# T-Jet Brush Maintenance



## theking43 (May 1, 2012)

To me, maintenance of the comm and brushes for T-Jets is always an on-going PIA to keep the cars running at their best. It's been the "Achilles Heel" since T-Jets were born. Do any of you use a "cleaner-lube" product to help reduce friction and maintain performance between tear-downs? Just curious.


----------



## beast1624 (Mar 28, 2009)

I used Black Gold Com Drops (available from Wizzard and One Stop Slot Shop) on inline cars in our series last year. One time when cleaning come box stock T-Jets I tried putting a dab on a pad and wiping it on the com then wiping off with a clean pad. Still left a film. Really seemed to add to the response...motor revved up faster. It wore off pretty quick but the next time I cleaned them there did not seem to be as much dirt on the com or the brushes.


----------



## slotking (May 27, 2008)

i normally touch a soldering iron tip to the brushes to remove any moisture/oil

it does help bring the brushes back
if I take the car apart, I rub the brushes in the back of business card to clean them.

as far as lubes, I have tried some, tested on a dyno and got nothing. have not tried the black gold!

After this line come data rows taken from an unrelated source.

import Literature.Barriers.CriticalPhenomena.PlaquetteWalkHoleRootRowOnly
import Literature.Barriers.CriticalPhenomena.PlaquetteWalkHoleRootRowLawWitness
import HarnessLib

/-!
# Barrier catalogue (SAWScalingLimit): the excursion of a WOUND walk from the hole root comes back to the ROOT ROW FROM BELOW, east of the hole and beyond
its own prefix run («THE EXCURSION MEETS THE EASTERN RAY») — and, in the HOLE COLUMN at level `7`, down a whole LOOP COLUMN to a bottom-row turn

`Z → ∞` limit model of the printed Yang–Baxter weights [GlazmanManolescu2019, §1, eq. (1)]; the «RECTANGLE COEFFICIENT» line (b-engine-1 g28). The even–odd
rule [CourantRobbins1958, Ch. V App. §2] in the tree (`ΩG.AJ_root_ne_zero_iff_odd_rayCountAt`, `ΩG.rayCountAt_holeFaceW_E_eq_card_root`) says that a class-`B2a`
walk from the hole root `w.side W` is WOUND (`A_J(mid a) ≠ 0`) iff its excursion `J` (the mid-edges after the first hit of the rhombus) meets the eastern ray of the
hole — the `S` sides of the root-row plaquettes `(k, w.2)`, `k ≥ w.1` — an odd number of times. §1 unpacks the existence half into plaquette language; §2 applies it
in the setting of `PlaquetteWalkHoleRootHoleColumnDescent` (third structural step of the HOLE-COLUMN programme, FINDING-YB-HOLE-COLUMN-FOUR-PHASE, DESIGN-next
b-engine-1 g28 §6 (a1)–(a3)):

* ★★ `ΩG.exists_tail_nth_on_eastRay`: some excursion mid-edge `nth i`, `F < i ≤ n`, is a ray mid-edge `slant k w.2`, `k ≥ w.1`.
* ★★ `ΩG.exists_tail_arc_rootRow_S`: for a rhombus WEST of the root column (`r.1 < w.1`; the hole column and everything west of it) some excursion ARC
  (`F < i < n`) lies in a root-row plaquette `(k, w.2)`, `k ≥ w.1`, and uses its `S` side — the walk comes back to the root row from below, east of the hole.
* ★★ `ΩG.exists_tail_arc_rootRow_S_beyond_prefix`: that plaquette lies at or east of the end of any straight prefix run `w, w + (1,0), …` (a plaquette crossed
  straight is crossed once: `YBWalk.not_straight_of_two_arcs`), i.e. at or east of the first turning plaquette.
* ★★★ `ΩG.loopColumn_of_cost_seven_straight_holeColumn_above` (§2): for a wound class-`B2a` walk of limit cost `7`, slanted end, straight first arc at a hole-column
  rhombus strictly above the hole, some arc above its row: there are a column `k ≥ w.1 + k₁` (`k₁` = the index of the first turning arc) and the bottom row `Y'` such
  that an excursion arc lies in `(k, w.2)` using its `S` side, every `(k, y)`, `Y' < y < w.2`, is crossed vertically, and `(k, Y')` is an isolated bottom-row turn using
  `N` — the seven isolated turns being the two top, the two bottom, the root-row turn and the two ends of the horizontal chains of `r`, the `S`-chain of `(k, w.2)` can
  only end at a bottom one.

[GlazmanManolescu2019 §1 Fig. 1, eq. (1), Lemma 2.1, Remark 2.2; Glazman2015WeightedSAW Lemma 3.1 (proof, pp. 6–7); CourantRobbins1958 Ch. V App. §2 (the even–odd rule)]
-/

noncomputable section

namespace Literature.Probability.RandomPlanarGeometry.SAW.YangBaxter

open Real
open Literature.Barriers.CriticalPhenomena.PlaquetteWalk

open private fc_fh fh_add_Mv three_le_Mv from Literature.Probability.RandomPlanarGeometry.YangBaxterSAWGeneralDomain

namespace ΩG

variable {D : Set Face} {w r : Face} {ω : ΩG D (w.side .W) r}

/-- ★★ **THE EXCURSION OF A WOUND WALK MEETS THE EASTERN RAY.** For a class-`B2a` walk from the hole root `w.side W` with `A_J(mid a) ≠ 0`, some excursion
mid-edge `nth i` with `F < i ≤ n` is a mid-edge `slant k w.2`, `k ≥ w.1`, of the eastern ray of the hole (the odd ray count is not zero).
[cite: CourantRobbins1958, Ch. V Appendix §2 (The Jordan Curve Theorem for Polygons: the even–odd rule)] [cite: GlazmanManolescu2019, Lemma 2.1] -/
theorem exists_tail_nth_on_eastRay (hr : RootedFace D (w.side .W) r) (h : ω.IsB2a) (hA : ω.AJ hr h (toC (midPt (w.side .W))) ≠ 0) :
    ∃ i, ω.2.firstHitG < i ∧ i ≤ ω.2.arcs.length ∧ ∃ k : ℤ, w.1 ≤ k ∧ ω.2.nth i = .slant k w.2 := by
  classical
  have hodd := (ω.AJ_root_ne_zero_iff_odd_rayCountAt (hr := hr) h (holeFaceW_side_E w)).1 hA
  rw [rayCountAt_holeFaceW_E_eq_card_root ω hr h] at hodd
  have hne : ((Finset.range ω.Mv).filter fun j => eastRayB w (ω.2.nth (ω.2.firstHitG + j + 1)) = true).Nonempty := by
    rw [Finset.nonempty_iff_ne_empty]
    intro he
    rw [he, Finset.card_empty] at hodd
    exact absurd hodd (by decide)
  obtain ⟨j, hj⟩ := hne
  rw [Finset.mem_filter, Finset.mem_range] at hj
  obtain ⟨hjM, htrue⟩ := hj
  have hMv : ω.2.firstHitG + ω.Mv = ω.2.arcs.length := fh_add_Mv h
  refine ⟨ω.2.firstHitG + j + 1, by omega, by omega, ?_⟩
  generalize he : ω.2.nth (ω.2.firstHitG + j + 1) = e at htrue
  cases e with
  | slant k y =>
    simp only [eastRayB, decide_eq_true_eq] at htrue
    obtain ⟨hy, hk⟩ := htrue
    exact ⟨k, hk, by rw [hy]⟩
  | vert k y => simp [eastRayB] at htrue

/-- ★★ **A WOUND WALK TO A WESTERN RHOMBUS COMES BACK TO THE ROOT ROW FROM BELOW, EAST OF THE HOLE.** For a class-`B2a` walk from the hole root to a rhombus
`r` west of the root column (`r.1 < w.1`) with `A_J(mid a) ≠ 0`, some excursion arc — index `i` with `F < i < n` — lies in a root-row plaquette `(k, w.2)` with
`k ≥ w.1` and uses its `S` side. [cite: CourantRobbins1958, Ch. V Appendix §2 (the even–odd rule)] [cite: GlazmanManolescu2019, §1, Fig. 1; Lemma 2.1] -/
theorem exists_tail_arc_rootRow_S (hr : RootedFace D (w.side .W) r) (h : ω.IsB2a) (hA : ω.AJ hr h (toC (midPt (w.side .W))) ≠ 0) (hw : r.1 < w.1) :
    ∃ i, ω.2.firstHitG < i ∧ i < ω.2.arcs.length ∧ w.1 ≤ (ω.2.fc i).1 ∧ (ω.2.fc i).2 = w.2 ∧ (ω.2.sIn i = .S ∨ ω.2.sOut i = .S) := by
  obtain ⟨i, hFi, hin, k, hk, he⟩ := exists_tail_nth_on_eastRay hr h hA
  have hfcF := (fc_fh ω hr h).1
  rcases Nat.lt_or_eq_of_le hin with hlt | heq
  · -- the arc `i` enters through `nth i`
    obtain ⟨hsi, -⟩ := ω.2.side_sIn_eq_nth hlt
    rw [he] at hsi
    rcases eq_of_side_eq_slant hsi with ⟨hf, hs⟩ | ⟨hf, hs⟩
    · exact ⟨i, hFi, hlt, by rw [hf]; exact hk, by rw [hf], Or.inl hs⟩
    · -- the arc `i` lies below the ray and enters from `N`: the arc `i - 1` leaves `(k, w.2)` through `S`
      obtain ⟨-, hso⟩ := ω.2.side_sIn_eq_nth (i := i - 1) (by omega)
      rw [show i - 1 + 1 = i by omega, he] at hso
      rcases eq_of_side_eq_slant hso with ⟨hf', hs'⟩ | ⟨hf', -⟩
      · refine ⟨i - 1, ?_, by omega, by rw [hf']; exact hk, by rw [hf'], Or.inr hs'⟩
        rcases Nat.lt_or_ge ω.2.firstHitG (i - 1) with h1 | h1
        · exact h1
        · exfalso
          have e : i - 1 = ω.2.firstHitG := by omega
          rw [e, hfcF] at hf'
          have := congrArg Prod.fst hf'
          simp only at this
          omega
      · exfalso
        exact ω.2.fc_succ_ne (i := i - 1) (by rw [show i - 1 + 1 = i by omega]; exact hlt) (by rw [hf', show i - 1 + 1 = i by omega, hf])
  · -- `i = n`: the end side of `r` is west of the ray
    exfalso
    rw [heq, ω.2.nth_length] at he
    rcases eq_of_side_eq_slant he with ⟨hf, -⟩ | ⟨hf, -⟩
    · have := congrArg Prod.fst hf; simp only at this; omega
    · have := congrArg Prod.fst hf; simp only at this; omega

/-- ★★ **… AND BEYOND THE PREFIX RUN.** In the situation of `exists_tail_arc_rootRow_S` with the hole `(w.1 − 1, w.2)` absent, if the first `k₁` arcs are straight
(so that, by `YBWalk.initial_run`, they cross `w, w + (1,0), …, w + (k₁ − 1, 0)` straight to the east), the root-row plaquette met by the excursion from below lies at or
east of `(w.1 + k₁, w.2)`: a plaquette crossed straight carries no second arc (`YBWalk.not_straight_of_two_arcs`). [cite: CourantRobbins1958, Ch. V Appendix §2 (the
even–odd rule)] [cite: GlazmanManolescu2019, §1, Fig. 1 (the five plaquette configurations); Lemma 2.1] -/
theorem exists_tail_arc_rootRow_S_beyond_prefix (hh : holeFaceW w ∉ D) (hr : RootedFace D (w.side .W) r) (h : ω.IsB2a)
    (hA : ω.AJ hr h (toC (midPt (w.side .W))) ≠ 0) (hw : r.1 < w.1) {k₁ : ℕ} (hk₁ : k₁ ≤ ω.2.firstHitG)
    (hstr : ∀ i < k₁, arcKind (ω.2.sIn i) (ω.2.sOut i) = .straight) :
    ∃ i, ω.2.firstHitG < i ∧ i < ω.2.arcs.length ∧ w.1 + k₁ ≤ (ω.2.fc i).1 ∧ (ω.2.fc i).2 = w.2 ∧ (ω.2.sIn i = .S ∨ ω.2.sOut i = .S) := by
  obtain ⟨i, hFi, hin, hk, hrow, hS⟩ := exists_tail_arc_rootRow_S hr h hA hw
  refine ⟨i, hFi, hin, ?_, hrow, hS⟩
  by_contra hlt
  push Not at hlt
  have hF := ω.fh_lt h
  -- the plaquette `fc i = (w.1 + m, w.2)` with `m < k₁` is crossed straight by the prefix arc `m`
  obtain ⟨m, hm⟩ : ∃ m : ℕ, (m : ℤ) = (ω.2.fc i).1 - w.1 := ⟨((ω.2.fc i).1 - w.1).toNat, by omega⟩
  have hmk : m < k₁ := by omega
  obtain ⟨hrun, -⟩ := ω.2.initial_run hh (show k₁ < ω.2.arcs.length by omega) hstr
  have hfm : ω.2.fc m = ω.2.fc i := by
    rw [(hrun m hmk.le).1]
    exact Prod.ext (by simp only; omega) (by simp only; omega)
  obtain ⟨hns, -⟩ := YBWalk.not_straight_of_two_arcs (γ := ω.2) (i := m) (i' := i) (by omega) hin (by omega) hfm.symm
  have hsm := hstr m hmk
  have key : ∀ s t : Side, arcKind s t = .straight → t = s.opp := by intro s t; cases s <;> cases t <;> decide
  exact hns (key _ _ hsm)
/-- **(R₀) Depth reduction for `AC⁰` under the unbiased random restriction** (Håstad 1986 switching lemma iterated
over the `d` levels; Beame's primer §3; LMN 1993 Lemma; Tal 2017 §3), in PROBABILITY form with the tree's law
`rrWeight p` (`R_p`: each variable free w.p. `p`, else fixed to a uniform bit): for every depth `d` and size exponent
`c` there is `B` such that for all large `N`, every `p ≤ (log N)^{-B}` and every circuit over `acBasis` with
`acDepth ≤ d` and `≤ N^c` gates, the `R_p`-mass of the restrictions under which the circuit is NOT a decision tree of
depth `≤ B·⌊log₂ N⌋` is at most `N^{-2}`.  (Round 1 = bottom fan-in: a bottom gate stays alive with `≥ s` free inputs
w.p. `≤ (C p s)^s` whatever its fan-in; rounds `2…d` = `multiSwitching` with `t = s`, `p_r = 1/(264(s+1))`, glued by
`inv_step`/`exists_decisionTree_of_cdt_le`; smaller `p` = one more restriction of the final tree,
`DecisionTree.depth_restrict_le`; the `d` round laws compose to `R_{p₁⋯p_d}` coordinatewise.)
[size L; classical theorem, all combinatorial ingredients in `SwitchingLemma.lean` / `CircuitLowerBoundsHastadProofs.lean`] -/
def ACDepthReduction : Prop :=
  ∀ d c : ℕ, ∃ B : ℕ, ∀ᶠ N : ℕ in atTop, ∀ p : ℝ, 0 < p → p ≤ 1 / Real.log N ^ B →
    ∀ C : Circuit (Fin N), C.IsOver acBasis → C.acDepth ≤ d → C.size ≤ N ^ c →
      ∑ ρ ∈ univ.filter (fun ρ => TreeBad N (B * Nat.log 2 N) C.eval ρ), rrWeight p ρ ≤ 1 / (N : ℝ) ^ 2

/-- **(R) Bias-split switching**: the same depth reduction under the bias-splitting law `ℛ_{q,τ}` (`bsWeight`), for
every design density `q ≤ 1/2` and every star probability `0 < τ ≤ q/(log N)^B` (stars `τN = qN/polylog = j/polylog`
when `q = j/N`).  This is the idea's round structure: round 1 at the biased law only thins and UNBIASES the stars
(Beame's imbalanced lemma is not needed: star ratio `τ/q ≤ 1/polylog`), the remaining rounds are Håstad's unbiased
ones.  [size M given (R₀): `stub_biasSplit`] -/
def BiasSplitSwitching : Prop :=
  ∀ d c : ℕ, ∃ B : ℕ, ∀ᶠ N : ℕ in atTop, ∀ q τ : ℝ, 0 < τ → τ ≤ q / Real.log N ^ B → q ≤ 1 / 2 →
    ∀ C : Circuit (Fin N), C.IsOver acBasis → C.acDepth ≤ d → C.size ≤ N ^ c →
      ∑ ρ ∈ univ.filter (fun ρ => TreeBad N (B * Nat.log 2 N) C.eval ρ), bsWeight N q τ ρ ≤ 1 / (N : ℝ) ^ 2

/-- **(R₀) ⇒ (R)**: write `ℛ_{q,τ}` as the composition of the round-1 law `ℛ_{q,σ}`, `σ = τ (log N)^{B}` (`≤ q`), with an
independent `R_p`, `p = (log N)^{-B}`, on all variables (a variable free after both rounds: w.p. `σp = τ`; fixed to `1`:
`(q − σ/2) + σ(1−p)/2 = q − τ/2`); for each round-1 outcome `ρ₁` apply (R₀) (at depth `max d 1`) to the hard-wired
circuit `C↾ρ₁` (`Circuit.exists_restrict`: over `acBasis`, size `≤ max |C| 1`, `acDepth ≤ max d 1`), whose bad event at
`ρ'` is the bad event of `C` at the composite restriction; sum `bsWeight q σ` (total mass 1) over `ρ₁`.
[size M: the coordinatewise pushforward identity for composed restriction laws + `exists_restrict`] -/
def BiasSplitOfDepthReduction : Prop := ACDepthReduction → BiasSplitSwitching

on the inline, Mennen skin bracer worked great for me


----------



## theking43 (May 1, 2012)

Skin Bracer. Have not tried that but it I know it smells good. LOL!!


----------



## slotking (May 27, 2008)

I did get a lot of comments on how well my car smelled:lol:


----------



## ajd350 (Sep 18, 2005)

I do a LOT of practice and racing with TJets and use only L.A.B. oil on the bottom arm shaft hole. When used sparingly, I NEVER get any oil residue on the comm and get full life out of the comm brushes. During routine maintenance, an Ink eraser works well for cleaning off the normal residue. They can be found at art supply stores. 
+1 on Slotking's suggestions, too.


----------



## Dslot (Sep 2, 2007)

*Mennen Skin Bracer*



slotking said:


> ... on the inline, *Mennen skin bracer* worked great for me


Ooooh, what a very strange thought ... 
... Every time the car went by, it'd feel like my dad was standing right behind me. 

It could be a bit unsettling - at any minute, waiting to hear him say, "Are you still doing that?" 

Think I'll just stick with a bit of synthetic oil on the bearings.

-- D


----------



## slotking (May 27, 2008)

my dad died before I got back into slots, but I think he would have like it.


----------